Work item: Every line of the records that holds the word "this" should be copied out.

+++

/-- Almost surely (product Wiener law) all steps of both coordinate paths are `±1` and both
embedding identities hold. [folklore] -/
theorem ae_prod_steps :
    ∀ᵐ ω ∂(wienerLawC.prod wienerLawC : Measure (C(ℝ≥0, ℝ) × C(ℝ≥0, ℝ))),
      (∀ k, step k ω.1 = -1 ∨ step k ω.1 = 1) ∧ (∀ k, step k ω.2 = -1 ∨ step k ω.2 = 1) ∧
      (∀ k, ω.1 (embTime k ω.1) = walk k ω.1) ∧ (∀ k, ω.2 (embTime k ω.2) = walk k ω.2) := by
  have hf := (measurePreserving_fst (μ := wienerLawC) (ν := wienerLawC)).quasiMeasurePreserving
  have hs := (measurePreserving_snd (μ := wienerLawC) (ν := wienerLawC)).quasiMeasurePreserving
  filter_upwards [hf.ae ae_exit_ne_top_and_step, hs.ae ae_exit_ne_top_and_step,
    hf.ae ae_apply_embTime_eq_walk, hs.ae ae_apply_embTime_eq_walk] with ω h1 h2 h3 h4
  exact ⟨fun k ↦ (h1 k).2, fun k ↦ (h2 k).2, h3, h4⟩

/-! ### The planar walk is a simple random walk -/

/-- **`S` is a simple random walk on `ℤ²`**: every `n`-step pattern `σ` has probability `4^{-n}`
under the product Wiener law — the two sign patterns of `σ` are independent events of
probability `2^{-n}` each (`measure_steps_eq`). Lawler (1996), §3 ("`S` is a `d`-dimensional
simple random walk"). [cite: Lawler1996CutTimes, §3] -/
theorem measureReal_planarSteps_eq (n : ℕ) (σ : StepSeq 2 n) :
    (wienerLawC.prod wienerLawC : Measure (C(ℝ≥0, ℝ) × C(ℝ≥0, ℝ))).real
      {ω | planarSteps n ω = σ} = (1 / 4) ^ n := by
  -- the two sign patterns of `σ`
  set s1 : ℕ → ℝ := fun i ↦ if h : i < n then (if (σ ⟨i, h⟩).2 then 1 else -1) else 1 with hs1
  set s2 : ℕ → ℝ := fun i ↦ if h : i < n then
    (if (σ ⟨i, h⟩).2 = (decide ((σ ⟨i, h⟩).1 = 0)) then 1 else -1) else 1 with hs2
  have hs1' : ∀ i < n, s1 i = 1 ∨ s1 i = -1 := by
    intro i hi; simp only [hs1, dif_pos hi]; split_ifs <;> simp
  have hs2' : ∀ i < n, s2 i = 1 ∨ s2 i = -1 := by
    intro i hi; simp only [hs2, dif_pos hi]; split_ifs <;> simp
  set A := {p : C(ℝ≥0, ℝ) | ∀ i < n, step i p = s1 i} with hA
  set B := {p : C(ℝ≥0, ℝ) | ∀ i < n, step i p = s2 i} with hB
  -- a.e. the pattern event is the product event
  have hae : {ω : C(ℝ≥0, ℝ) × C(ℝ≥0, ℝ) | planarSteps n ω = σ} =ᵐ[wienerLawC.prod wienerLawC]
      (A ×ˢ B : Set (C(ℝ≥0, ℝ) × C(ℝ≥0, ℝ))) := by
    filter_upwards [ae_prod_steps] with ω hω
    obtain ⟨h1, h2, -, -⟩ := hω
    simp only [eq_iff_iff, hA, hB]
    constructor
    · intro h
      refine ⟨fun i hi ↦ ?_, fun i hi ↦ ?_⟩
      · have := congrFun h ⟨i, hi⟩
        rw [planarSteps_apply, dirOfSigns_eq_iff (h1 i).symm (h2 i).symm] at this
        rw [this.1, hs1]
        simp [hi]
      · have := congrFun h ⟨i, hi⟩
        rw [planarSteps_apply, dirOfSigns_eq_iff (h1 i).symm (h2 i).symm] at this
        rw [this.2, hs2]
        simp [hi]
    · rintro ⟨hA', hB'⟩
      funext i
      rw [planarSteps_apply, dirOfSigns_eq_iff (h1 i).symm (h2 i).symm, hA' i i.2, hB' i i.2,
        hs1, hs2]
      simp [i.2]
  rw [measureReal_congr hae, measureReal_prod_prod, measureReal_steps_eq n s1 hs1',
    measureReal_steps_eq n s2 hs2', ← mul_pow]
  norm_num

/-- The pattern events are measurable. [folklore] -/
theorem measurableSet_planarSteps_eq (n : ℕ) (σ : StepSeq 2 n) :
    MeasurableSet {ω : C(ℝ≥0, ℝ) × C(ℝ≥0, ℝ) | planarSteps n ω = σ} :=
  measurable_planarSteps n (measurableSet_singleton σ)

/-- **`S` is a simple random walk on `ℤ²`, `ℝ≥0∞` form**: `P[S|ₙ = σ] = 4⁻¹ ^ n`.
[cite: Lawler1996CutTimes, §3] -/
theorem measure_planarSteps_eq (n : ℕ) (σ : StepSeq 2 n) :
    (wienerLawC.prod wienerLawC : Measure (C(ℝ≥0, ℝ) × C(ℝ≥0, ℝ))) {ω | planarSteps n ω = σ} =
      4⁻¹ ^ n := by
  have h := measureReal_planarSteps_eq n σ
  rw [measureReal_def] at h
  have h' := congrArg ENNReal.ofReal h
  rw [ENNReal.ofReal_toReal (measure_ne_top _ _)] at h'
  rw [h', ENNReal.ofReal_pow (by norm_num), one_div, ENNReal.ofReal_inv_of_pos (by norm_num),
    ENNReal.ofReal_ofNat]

+++

Solution to the exercise:
        rw [planarSteps_apply, dirOfSigns_eq_iff (h1 i).symm (h2 i).symm] at this
        rw [this.1, hs1]
        rw [planarSteps_apply, dirOfSigns_eq_iff (h1 i).symm (h2 i).symm] at this
        rw [this.2, hs2]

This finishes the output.